Department of Art and Art History
Assistant Professor of Drawing and Bookbinding Douglas Baulos, M.F.A., just returned from the Wilbur Hoke Currier and Sally Jones Craft Center in Black Mountain, N.C., where he was an artist in residence. He also taught the first session at the Historic Penland School of Crafts in Penland, N.C., and his work will be featured in its Annual Auction later this summer. In his class, Sewing Books: The Threads that Bind, he taught students how to use thread to bind, draw, and create unique images and objects, as well as explore a variety of soft- and hard-cover forms.
Assistant Professor of Graphic Design Doug Barrett, M.F.A., designed and produced vinyl window signs and new marketing and merchandizing artwork for REV Birmingham’s Urban Food Project, as it unveiled its first farm-to-corner store prototype at City Meats in Woodlawn.
Professor Gary Chapman, M.F.A., who teaches painting and drawing, is teaching a painting workshop June 24-28 at Arrowmont School of Arts and Crafts in Tennessee. His works are on show at two galleries in north Alabama.
Cathleen Cummings, Ph.D., will leave for India on June 28 after being accepted into a National Endowment for the Humanities Summer Institute that will take place for four weeks this summer in Delhi, Varanasi and Agra, India. The theme of the Institute, which features prestigious scholars, film directors, diplomats and others, is “India’s Past and the Making of the Present.” On July 27, Cummings will be joined by her colleague, Associate Professor of English Cynthia Ryan, Ph.D., for two weeks of travel and research as they work together on an article for a special edition of the Journal of Poverty.
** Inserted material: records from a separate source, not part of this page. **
import Summits.BirchSwinnertonDyer.BirchSwinnertonDyer.Theorems.PrintCf2RamifiedOffTYZEvenSquareFormMatrixBridge
import Summits.BirchSwinnertonDyer.BirchSwinnertonDyer.Theorems.PrintCf2RamifiedOffTYZSelmerRankOneMoverSix
import Summits.BirchSwinnertonDyer.BirchSwinnertonDyer.Theorems.PrintCf2RamifiedOffTYZMoverKummerBits
import Literature.NumberTheory.EllipticCurves.TianYuanZhang2017.CMPointFrobeniusValueDisplays
import HarnessLib

/-!
# Crux `PrintCf2.RamifiedOffTYZOfFacts` (stmt-BirchSwinnertonDyer-20509), line `offtyz-v7`, LEAD cycle 14 (cruxlead-20509 g13):
# THE EVEN Ω-IDENTITY ⟹ A SQUARE MOVER AT `s = 1` ⟹ `#Sel₂ = 8 ⟹ BSD₂` ON ALL OF SMITH'S `S(6)` (conditional on a pure Legendre-symbol identity)

THEOREMS ONLY (no `def`, no named fact, no `sorry`), `--supports stmt-BirchSwinnertonDyer-20509` (item 23432, `s = 1` even stratum).  The second
consumer of `galPt_mul_self_P_eq_add_evenSquareFormMatrix` (`…EvenSquareFormMatrixBridge`): IF the even Ω-identity holds for the tuple `p`
(`∀ x, evenSquareFormMatrix p x = evenOmegaFormMatrix p x`, conjecture `EvenOmegaMatrixIdentity`), then at `#Sel₂(E_n) = 8` the adjugate of Monsky's
even matrix is `u·(u∘swap)ᵀ` for the kernel generator `u ≠ 0` (§1, Horn–Johnson §0.8.2 as in p711401), so the Ω-form takes the value `1` at the bits
`(0, 1, e_j)` if `u_{inl j} = 1` (the Kummer element) or at `(1, 0, e_j)` if `u¹ = 0`, `u_{inr j} = 1` — bits realised by an automorphism by Kummer
independence (`MoverKummerBits.exists_aut_im_bits_eq`, p689938) — hence SOME SQUARE MOVES `P(n)` (§2) and the even door p677864 gives
`ord = rank = 1 ∧ Ш[2^∞] = 0 ∧ BSD₂` for EVERY square-free `n ≡ 6 (mod 8)` with `#Sel₂ = 8` (§3; no `u¹ ≠ 0` / adjugate / class-number hypothesis left).
The hypothesis is an explicit decidable `𝔽₂`-identity — NOT a named fact, NOT asserted.  BSD is not proved by any of this; no class is closed here.

References: [cite: TianYuanZhang2017, Thm. 1.1, Thm. 3.5, Lemma 3.18, §3.1, Prop. 3.2 (2), Thm. 3.6 (2), proof of Lemma 3.21];
[cite: HeathBrown1994SelmerCongruentII, Appendix (Monsky), typescript p. 41 L20–L36]; [cite: HornJohnson2013, §0.8.2 (p. 22)]; [cite: Cox2013, Thm. 6.1].
-/

noncomputable section

open scoped Classical NumberField

open WeierstrassCurve WeierstrassCurve.Affine Finset Matrix Literature.NumberTheory.EllipticCurves
  Literature.NumberTheory.EllipticCurves.TianYuanZhang2017
  Literature.NumberTheory.EllipticCurves.TianYuanZhang2017.W2
  Literature.NumberTheory.EllipticCurves.HeathBrown1994
  Literature.NumberTheory.EllipticCurves.HeathBrown1994.Families
  Literature.NumberTheory.EllipticCurves.Smith2016
  Literature.NumberTheory.EllipticCurves.MonskySelmerParity
  Literature.NumberTheory.QuadraticFields.RingClass
  Literature.NumberTheory.QuadraticFields
  Literature.LinearAlgebra.Matrix
  Summit.BirchSwinnertonDyer.Rank1Residual.P2.GenusPeriodTransferLayer
  Summit.BirchSwinnertonDyer.PrintCf2.QForm
  Summit.BirchSwinnertonDyer.PrintCf2.QFormForest
  Summit.BirchSwinnertonDyer.PrintCf2.EvenOmegaDefs

set_option autoImplicit false

namespace Summit.BirchSwinnertonDyer.PrintCf2.MoverAssembly

variable {k : ℕ} (p : Fin k → ℕ) (hp : ∀ i, (p i).Prime) (hodd : ∀ i, Odd (p i)) (hinj : Function.Injective p)

/-! ## §1 `adj(M_even) = u·(u∘swap)ᵀ` at `#Sel₂ = 8` -/

include hp hodd hinj in
/-- **`adj(M_even)_{r j} = u_r · u_{swap j}`** for the kernel generator `u = kerSum M_even` when `#Sel₂(E_{2m}) = 8` (columns in the kernel line,
rows in the left kernel line `u∘swap`, `adj ≠ 0`). [cite: HornJohnson2013, §0.8.2 (adjugate of a matrix of rank n − 1)] [cite: HeathBrown1994SelmerCongruentII, Appendix (Monsky)] -/
theorem adjugate_monskyEven_apply_eq_kerSum_mul (hsel : Nat.card ((congruentNumberCurve (2 * ∏ i, p i)).selmerGroup 2) = 8)
    (r j : Fin k ⊕ Fin k) :
    (monskyMatrixEven p).adjugate r j = kerSum (monskyMatrixEven p) r * kerSum (monskyMatrixEven p) (Sum.swap j) := by
  set M := monskyMatrixEven p with hM
  have hcard := card_ker_monskyEven_eq_two_of_card_selmer_eight p hp hodd hinj hsel
  obtain ⟨hne, hker⟩ := ker_iff_of_card_eq_two M hcard
  set u := kerSum M with hu
  have hMu : M *ᵥ u = 0 := (hker u).mpr (Or.inr rfl)
  have hdet : M.det = 0 := Matrix.exists_mulVec_eq_zero_iff.mp ⟨u, hne, hMu⟩
  have hcardT : Fintype.card {v : Fin k ⊕ Fin k → ZMod 2 // Mᵀ *ᵥ v = 0} = 2 := by rw [card_ker_transpose, hcard]
  obtain ⟨hneT, hkerT⟩ := ker_iff_of_card_eq_two Mᵀ hcardT
  have huT : Mᵀ *ᵥ (fun c => u (Sum.swap c)) = 0 := by rw [mulVec_transpose]; exact swap_vecMul_monskyMatrixEven_eq_zero p hMu
  have huT0 : (fun c => u (Sum.swap c)) ≠ 0 := by
    intro h0; apply hne; funext c
    have := congrFun h0 (Sum.swap c); simp only [Sum.swap_swap, Pi.zero_apply] at this; exact this
  have hlineT : kerSum Mᵀ = fun c => u (Sum.swap c) := by
    rcases (hkerT _).mp huT with h | h
    · exact absurd h huT0
    · exact h.symm
  have hleft : ∀ x : Fin k ⊕ Fin k → ZMod 2, x ᵥ* M = 0 → x = 0 ∨ x = fun c => u (Sum.swap c) := by
    intro x hx; rw [← hlineT]; exact (hkerT x).mp (by rw [mulVec_transpose]; exact hx)
  have hadj : M.adjugate ≠ 0 := by
    refine adjugate_ne_zero_of_vecMul_line M (fun c => u (Sum.swap c)) (fun x hx => ?_) r
    rcases hleft x hx with h | h
    · exact ⟨0, by rw [h, zero_smul]⟩
    · exact ⟨1, by rw [h, one_smul]⟩
  have hcol : ∀ j, (fun r => M.adjugate r j) = 0 ∨ (fun r => M.adjugate r j) = u := fun j => (hker _).mp (mulVec_adjugate_col M hdet j)
  have hrow : ∀ r, (fun j => M.adjugate r j) = 0 ∨ (fun j => M.adjugate r j) = fun c => u (Sum.swap c) :=
    fun r => hleft _ (adjugate_row_vecMul M hdet r)
  obtain ⟨r₀, j₀, h00⟩ : ∃ r j, M.adjugate r j ≠ 0 := by
    by_contra hall; push Not at hall; exact hadj (Matrix.ext fun r j => hall r j)
  have hcol₀ : (fun r => M.adjugate r j₀) = u := by
    rcases hcol j₀ with h | h
    · exact absurd (congrFun h r₀) h00
    · exact h
  have hval : ∀ x : ZMod 2, x = 0 ∨ x = 1 := by decide
  rcases hval (u r) with hur | hur
  · -- `u r = 0`: the column `j` is `0` or `u`, either way the entry vanishes
    rw [hur, zero_mul]
    rcases hcol j with h | h
    · exact congrFun h r
    · rw [congrFun h r]; exact hur
  · -- `u r = 1`: the entry `(r, j₀)` is `u r = 1 ≠ 0`, so the row `r` is `u∘swap`
    have hr0 : M.adjugate r j₀ ≠ 0 := by rw [congrFun hcol₀ r, hur]; exact one_ne_zero
    have hrowr : (fun j => M.adjugate r j) = fun c => u (Sum.swap c) := by
      rcases hrow r with h | h
      · exact absurd (congrFun h j₀) hr0
      · exact h
    rw [hur, one_mul]; exact congrFun hrowr j

/-- **The Ω-form at the Kummer bits `(0, 1, e_j)` is `A_j`.** [folklore] -/
theorem evenOmegaFormMatrix_kummer (j : Fin k) :
    evenOmegaFormMatrix p 0 1 (fun i => if i = j then 1 else 0) = (monskyMatrixEven p).adjugate (Sum.inl j) (Sum.inr j) := by
  unfold evenOmegaFormMatrix
  simp only [zero_mul, zero_add, one_mul, mul_ite, mul_one, mul_zero, Finset.sum_ite_eq', Finset.mem_univ, if_true]
  rw [Finset.sum_eq_zero (fun a _ => Finset.sum_eq_zero (fun b _ => ?_)), add_zero]
  by_cases hab : a < b
  · rw [if_pos hab]
    by_cases hbj : b = j
    · rw [if_pos hbj]
      by_cases haj : a = j
      · exact absurd (haj.trans hbj.symm ▸ hab) (lt_irrefl _)
      · simp [haj]
    · rw [if_neg hbj]
  · rw [if_neg hab]

/-- **The Ω-form at the bits `(1, 0, e_j)` is `A_j + A′_j + G`.** [folklore] -/
theorem evenOmegaFormMatrix_conj (j : Fin k) :
    evenOmegaFormMatrix p 1 0 (fun i => if i = j then 1 else 0) =
      (monskyMatrixEven p).adjugate (Sum.inl j) (Sum.inr j) + (monskyMatrixEven p).adjugate (Sum.inr j) (Sum.inl j) +
        ∑ i, addLegendreSym (-1) (p i) * (monskyMatrixEven p).adjugate (Sum.inl i) (Sum.inr i) := by
  unfold evenOmegaFormMatrix
  simp only [one_mul, mul_zero, zero_mul, add_zero, mul_ite, mul_one, Finset.sum_ite_eq', Finset.mem_univ, if_true]
  rw [Finset.sum_eq_zero (fun a _ => Finset.sum_eq_zero (fun b _ => ?_)), add_zero]
  by_cases hab : a < b
  · rw [if_pos hab]
    by_cases hbj : b = j
    · rw [if_pos hbj]
      by_cases haj : a = j
      · exact absurd (haj.trans hbj.symm ▸ hab) (lt_irrefl _)
      · simp [haj]
    · rw [if_neg hbj]
  · rw [if_neg hab]

variable {n : ℕ} (D : GenusPointData n)

/-! ## §2 A square mover at `#Sel₂ = 8` under the even Ω-identity for the tuple -/

include hp hodd hinj in
/-- **SOME SQUARE MOVES `P(n)` at `#Sel₂(E_n) = 8`, under the even Ω-identity for `p`** (`n = 2∏pᵢ`, `∏pᵢ ≡ 3 (4)`, the displays, Thm 1.1).
[cite: TianYuanZhang2017, §3.1, Prop. 3.2 (2), Thm. 3.6 (2), proof of Lemma 3.21 (p0020 L55–L58)] [cite: HeathBrown1994SelmerCongruentII, Appendix (Monsky)] [cite: Cox2013, Thm. 6.1] -/
theorem exists_sqMover_of_evenOmega (hn : n = 2 * ∏ i, p i) (h3 : (∏ i, p i) % 4 = 3) (hrec : D.recursion)
    (hLs : D.scriptLSpec) (h11 : thm11_parity_of_scriptL)
    (hΩ : ∀ (xim x2 : ZMod 2) (x : Fin k → ZMod 2), evenSquareFormMatrix p xim x2 x = evenOmegaFormMatrix p xim x2 x)
    (hsel : Nat.card ((congruentNumberCurve n).selmerGroup 2) = 8)
    {zf : ℕ → APoint D.H} {Φf : ℕ → Finset (D.H ≃ₐ[ℚ] D.H)} {ΓHf ΓH'f : ℕ → Subgroup (D.H ≃ₐ[ℚ] D.H)}
    {σf θf : ℕ → (D.H ≃ₐ[ℚ] D.H)} {cf : D.H ≃ₐ[ℚ] D.H} (hc : D.ConjSpec cf)
    {ρ₂ : (d : ℕ) → (D.galK d →* RingClassGroup (GenusField d) 2)}
    {ρ₄ : (d : ℕ) → (D.galK d →* RingClassGroup (GenusField d) 4)}
    (hb : ∀ d ∈ n.divisors,
      ((d % 8 = 5 ∨ d % 8 = 6) → D.CMBlockSpec d (zf d) (Φf d) (ΓHf d) (ΓH'f d) (σf d) cf) ∧
      (d % 8 = 6 → D.ThetaBlockSpec d (zf d) (ΓHf d) (ΓH'f d) (σf d) (θf d)) ∧
      (d % 8 = 7 → D.SevenBlockSpec d) ∧
      (d % 8 = 5 → D.RingClassTwoBlockSpec d (ΓHf d) (ΓH'f d) (ρ₂ d)) ∧
      (d % 8 = 6 → D.RingClassFourBlockSpec d (ΓHf d) (ΓH'f d) (ρ₄ d)) ∧
      (d % 8 = 5 → D.FrobeniusTwoBlockSpec d (ΓH'f d)) ∧
      (d % 8 = 6 → D.FrobeniusFourBlockSpec d (ΓH'f d)) ∧
      (d % 8 = 6 → D.FrobeniusFourValueBlockSpec d (ΓH'f d) (ρ₄ d))) :
    ∃ g : D.H ≃ₐ[ℚ] D.H, D.galPt (g * g) (D.P n) ≠ D.P n := by
  have hsel' : Nat.card ((congruentNumberCurve (2 * ∏ i, p i)).selmerGroup 2) = 8 := by rw [← hn]; exact hsel
  set M := monskyMatrixEven p with hM
  set u := kerSum M with hu
  have hcard := card_ker_monskyEven_eq_two_of_card_selmer_eight p hp hodd hinj hsel'
  obtain ⟨hne, -⟩ := ker_iff_of_card_eq_two M hcard
  have hadj := adjugate_monskyEven_apply_eq_kerSum_mul p hp hodd hinj hsel'
  have hval : ∀ x : ZMod 2, x = 0 ∨ x = 1 := by decide
  -- Kummer independence: every bit vector on `(i; i√−2, i√−p_j)` is realised
  have hqn : ∀ j, (Fin.cons 2 p : Fin (k + 1) → ℕ) j ∈ n.divisors := by
    intro j
    have hn0 : n ≠ 0 := by rw [hn]; exact mul_ne_zero two_ne_zero (Finset.prod_ne_zero_iff.mpr fun i _ => (hp i).ne_zero)
    refine Nat.mem_divisors.mpr ⟨?_, hn0⟩
    refine Fin.cases ?_ (fun i => ?_) j
    · rw [Fin.cons_zero, hn]; exact Dvd.intro _ rfl
    · rw [Fin.cons_succ, hn]; exact Dvd.dvd.mul_left (dvd_prod_of_mem p (mem_univ i)) 2
  have hbits : ∀ (v₀ v₂ : ZMod 2) (x : Fin k → ZMod 2), ∃ g : D.H ≃ₐ[ℚ] D.H,
      (if g D.im = D.im then (0 : ZMod 2) else 1) = v₀ ∧ (if g (D.im * D.sqrtNeg 2) = D.im * D.sqrtNeg 2 then (0 : ZMod 2) else 1) = v₂ ∧
        (fun i => if g (D.im * D.sqrtNeg (p i)) = D.im * D.sqrtNeg (p i) then (0 : ZMod 2) else 1) = x := by
    intro v₀ v₂ x
    obtain ⟨g, hg0, hg⟩ := exists_aut_im_bits_eq D (Fin.cons 2 p) (prime_cons_two p hp) (injective_cons_two p hodd hinj) hqn v₀ (Fin.cons v₂ x)
    refine ⟨g, hg0, ?_, funext fun i => ?_⟩
    · have := hg 0; rwa [Fin.cons_zero, Fin.cons_zero] at this
    · have := hg i.succ; rwa [Fin.cons_succ, Fin.cons_succ] at this
  -- the value of the Ω-form at the chosen bits is `1`
  have hmover : ∀ (v₀ v₂ : ZMod 2) (x : Fin k → ZMod 2), evenOmegaFormMatrix p v₀ v₂ x = 1 →
      ∃ g : D.H ≃ₐ[ℚ] D.H, D.galPt (g * g) (D.P n) ≠ D.P n := by
    intro v₀ v₂ x h1
    obtain ⟨g, hg0, hg2, hgx⟩ := hbits v₀ v₂ x
    refine ⟨g, galPt_mul_self_P_ne_of_evenSquareFormMatrix_eq_one p hp hodd hinj D hn h3 hrec hLs h11 hc hb g ?_⟩
    rw [hg0, hg2, hgx, hΩ, h1]
  by_cases hA : ∃ j, u (Sum.inl j) = 1
  · obtain ⟨j, hj⟩ := hA
    refine hmover 0 1 (fun i => if i = j then 1 else 0) ?_
    rw [evenOmegaFormMatrix_kummer, hadj, Sum.swap_inr, ← hu, hj, one_mul]
  · push Not at hA
    have hA0 : ∀ j, u (Sum.inl j) = 0 := fun j => by rcases hval (u (Sum.inl j)) with h | h; exact h; exact absurd h (hA j)
    obtain ⟨j, hj⟩ : ∃ j, u (Sum.inr j) = 1 := by
      by_contra hno; push Not at hno
      apply hne; funext c
      rcases c with j | j
      · exact hA0 j
      · rcases hval (u (Sum.inr j)) with h | h
        · exact h
        · exact absurd h (hno j)
    refine hmover 1 0 (fun i => if i = j then 1 else 0) ?_
    rw [evenOmegaFormMatrix_conj, hadj, hadj, Sum.swap_inr, Sum.swap_inl, ← hu, hA0 j, hj, zero_mul, zero_add, one_mul,
      Finset.sum_eq_zero (fun i _ => by rw [hadj, ← hu, hA0 i, zero_mul, mul_zero]), add_zero]

/-! ## §3 `#Sel₂ = 8 ⟹ BSD₂` on ALL of `S(6)` under the even Ω-identity -/

include hp hodd hinj in
/-- **`#Sel₂(E_n) = 8 ⟹ ord = rank = 1 ∧ Ш[2^∞] = 0 ∧ BSD₂(E_n)` for EVERY square-free `n ≡ 6 (mod 8)`, from the named facts, CONDITIONAL on the even
Ω-identity for the tuple** (`OfFacts` shape): no `u¹ ≠ 0`, no adjugate entry, no class-number parity hypothesis.
[cite: TianYuanZhang2017, Thm. 1.1, Thm. 3.5, Lemma 3.18, §3.1, Prop. 3.2 (2), Thm. 3.6 (2), proof of Lemma 3.21] [cite: HeathBrown1994SelmerCongruentII, Appendix (Monsky)] [cite: Miller2011LMS, Def. 1.1] -/
theorem selmerEight_six_bsdp_two_of_evenOmega_of_facts (hF : tyz_cmPointRingClassFrobeniusValueData ∧ thm11_parity_of_scriptL)
    (hΩ : ∀ (xim x2 : ZMod 2) (x : Fin k → ZMod 2), evenSquareFormMatrix p xim x2 x = evenOmegaFormMatrix p xim x2 x)
    (hn : n = 2 * ∏ i, p i) (h3 : (∏ i, p i) % 4 = 3) (hsq : Squarefree n)
    (hsel : haveI := isElliptic_congruentNumberCurve hsq.ne_zero; Nat.card ((congruentNumberCurve n).selmerGroup 2) = 8) :
    haveI := isElliptic_congruentNumberCurve hsq.ne_zero
    (congruentNumberCurve n).analyticRank = 1 ∧ (congruentNumberCurve n).mordellWeilRank = 1 ∧
      AddCommGroup.primaryComponent (congruentNumberCurve n).sha 2 = ⊥ ∧ BSDp (congruentNumberCurve n) 2 := by
  have hp2 : ∀ i, p i ≠ 2 := ne_two_of_odd p hodd
  have hmodd : Odd (∏ i, p i) := odd_prod p hp hp2
  have h6 : n % 8 = 6 := by rcases hmodd with ⟨r, hr⟩; omega
  obtain ⟨D, hPr, hV⟩ := hF.1 n hsq (Or.inr (Or.inl h6))
  obtain ⟨hLs, -, hrec, -, h35, -, -, -, h318, -, -⟩ := hPr
  obtain ⟨z, Φ, ΓH, ΓH', σ, θ, cc, ρ₂, ρ₄, hcc, hbl⟩ := hV
  obtain ⟨g, hmove⟩ := exists_sqMover_of_evenOmega p hp hodd hinj D hn h3 hrec hLs hF.2 hΩ hsel hcc hbl
  exact GaloisMotion.rankOne_sha_bsdp_two_congruentNumberCurve_of_selmerEight_of_mover_even hsq h6 hsel D h35 hLs h318 (g * g)
    (mul_self_apply_im D g) (fun d hd => mul_self_apply_sqrtNeg D g hd) hmove

end Summit.BirchSwinnertonDyer.PrintCf2.MoverAssembly

end
import Summits.SmoothPoincare4.SmoothPoincare4.Theorems.EntropyRungChangGurskyYangStubCurvatureRatioAux
import Summits.SmoothPoincare4.SmoothPoincare4.Theorems.EntropyRungChangGurskyYangStubLimitRound
import Literature.Geometry.Riemannian.RicciFlowSpatialRicciBounds
import Literature.Geometry.Riemannian.RicciFlowShortTimeProofs
import Literature.Geometry.Riemannian.CurvatureNormSq
import Literature.Geometry.Riemannian.RicciFlowMaximal
import Literature.Geometry.Riemannian.ChangGurskyYangRegularity
import Literature.Geometry.Riemannian.LipschitzSmoothing
import HarnessLib

/-!
# `R_max / R_min → 1` at the singular time of a pinched maximal Ricci flow
(stub `stub_curvatureRatio` of line `margerin-cone-hamilton-rails`, crux
`EntropyRung.ChangGurskyYang`, item stmt-SmoothPoincare4-10834)

Step 4.B2 of STUB 4 (`stub_pinchedFlowConvergence` = Hamilton 1986, §5.2) of the line: **Hamilton
1982, Thm. 15.1** ("`R_max/R_min → 1` as `t → T`"; Huisken 1985, end of §4) for a maximal Ricci flow
`(g, cov)` on `[0, T)` (`IsMaximalRicciFlow`, `T < ∞`) on a closed connected 4-manifold whose
curvature is pinched, `m ≤ R` and `|W|² + 2|E|² ≤ K R^{2−τ}` (`0 < τ ≤ 1`), and which satisfies
the gradient estimate (Hamilton 1982, Thm. 11.1: `∀ η > 0 ∃ C, |∇R|² ≤ η R³ + C`): for every
`θ < 1`, `R(x, t) ≥ θ R(y, t)` for all `x, y` at all late times.

## Proof (fact-free; Hamilton 1982, p. 299)

* `ricci_ge_of_pinching` — with `Rc(w, w) ≥ (R/4 − |E|) g(w, w)` (`sub_sqrt_mul_val_le_ricci` of the
  Aux file, Cauchy–Schwarz for the metric square norm) and the pinching
  `2|E|² ≤ K R^{2−τ} ≤ R²/32` at points with `R ≥ R_* := (32 K)^{1/τ}`: `Rc ≥ (R/8) g` there.
* `curvNormSqWith_le_of_pinching`, `exists_lt_scalarCurvatureWith` — `R_max(t) → ∞`:
  `|Rm|² = |W|² + 2|E|² + R²/6 ≤ (K + 1/6) R² + K` (`curvNormSqWith_eq_weyl_add_traceless_add`,
  `R^{2−τ} ≤ R² + 1`), so the curvature blow-up at the maximal time (tree THEOREM
  `ricciFlow_curvature_blowup_of_shortTime ricciFlow_shortTime_existence_holds`, Topping 2006,
  Thm. 5.3.1, with `curvatureBoundedBy_of_curvNormSqWith_le`) forces `R` to exceed any level
  somewhere at every late time.
* `stub_curvatureRatio` — for `θ ∈ (0, 1)` take `η' = min (1 − θ) (1/30)` (so
  `π² · 3 · η'² < (1/8)(1 − η')`), `η = η'⁴/2` in the gradient estimate, and `t₀` so late that
  `R_max(t) ≥ L := 1 + (2|C|/η'⁴ + 1) + R_*/(1 − η')`; then `|∇R|² ≤ η R³ + C ≤ η'⁴ R_max³`
  (`abs_mvfderiv_le_sqrt_gradSq_mul_sqrt`), `Rc ≥ (R/8) g` wherever `R ≥ (1 − η') R_max ≥ R_*`, and
  Hamilton's geometric step with the LOCALISED Ricci hypothesis (`helper_curvatureRatio_localMyers`
  of the Aux file = the tree's `one_sub_mul_le_of_ricci_ge_of_mfderiv_le`, Hopf–Rinow + Myers, with
  `Rc ≥ ε R g` only required where `R ≥ (1 − η') R_max`) at the maximum point `x_t` of `R(·, t)`
  (compactness) gives `R ≥ (1 − η') R_max ≥ θ R_max` everywhere.

Dictionary: `R = scalarCurvatureWith (cov t) = scalarCurvature (g t)` (`cov t` is Levi-Civita,
`IsLeviCivita.ricci_eq_ricci`); `|E|² = tracelessRicciNormSq`, `|W|² = weylNormSq`,
`|Rm|² = curvNormSqWith`, `|∇R|² = gradSq`. No definition, no named fact is introduced.

## References

* R. S. Hamilton, *Three-manifolds with positive Ricci curvature*, J. Differential Geom. 17 (1982)
  255–306, §15, Thm. 15.1 and Thm. 15.2 (p. 299); §11, Thm. 11.1; §14, Thm. 14.1. [Hamilton1982]
* G. Huisken, *Ricci deformation of the metric on a Riemannian manifold*, J. Differential Geom. 21
  (1985) 47–62, §4, p. 61. [Huisken1985]
* R. S. Hamilton, *Four-manifolds with positive curvature operator*, J. Differential Geom. 24
  (1986) 153–179, §5, 5.2 (p. 164). [Hamilton1986]
* P. Topping, *Lectures on the Ricci flow*, LMS Lecture Note Series 325 (2006), Thm. 5.3.1;
  §3.2, p. 37. [Topping2006]
-/

noncomputable section

-- every `Summit.SmoothPoincare4.SmoothPoincare4.…` name repeats the summit = sub-problem segment (D-0017 layout)
set_option linter.dupNamespace false

open Set Function Filter Module
open scoped Manifold ContDiff Topology

namespace Summit.SmoothPoincare4.SmoothPoincare4.Theorems.MargerinRails

open Literature.Geometry.Riemannian
open Literature.Geometry.Lorentzian Literature.Geometry.Lorentzian.PseudoRiemannianMetric

/-! ## The flow on a closed 4-manifold: pinching consequences and `R_max → ∞` -/

section Four

variable {M : Type} [TopologicalSpace M] [ChartedSpace (EuclideanSpace ℝ (Fin 4)) M]
  [IsManifold (𝓡 4) ∞ M]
Assistant Professor of Art and Art HistoryAssistant Professor of Time Based Media Christopher Lowther, M.F.A., is working on a solo exhibition to be held at the Alexandre Hogue Gallery at the University of Tulsa, which will run Oct. 3-31. He is recreating scenes from some of Irwin Allen’s most famous disaster movies: “The Poseidon Adventure,” “Towering Inferno,” “Airport” and “Earthquake.” He is creating his own background sets and photographing models in 1970s costumes and attire. The photographs and content he creates will be presented in old clocks, which will be illuminated.
Professor of Art History Heather McPherson, Ph.D., received a Dean’s Grant from the UAB College of Arts and Sciences. She will travel to Paris in July to carry out archival research on artists’ studios, as well as 19th century paintings, prints and other materials.
Assistant Professor of Sculpture John Powers, M.F.A., is one of five artists in residence in June at the Joan Mitchell Center in New Orleans, La.
Professor Erin Wright, M.F.A., who teaches graphic design, is organizing the “Posters Without Borders” exhibition on immigration at Space One Eleven with Antonio Castro of Texas and Eric Boelts of Colorado. The exhibition will open in September. Poster designers from Denmark, Finland, Canada, Bolivia, Mexico, China and the United States will participate. Wright is also designing a poster for the exhibition.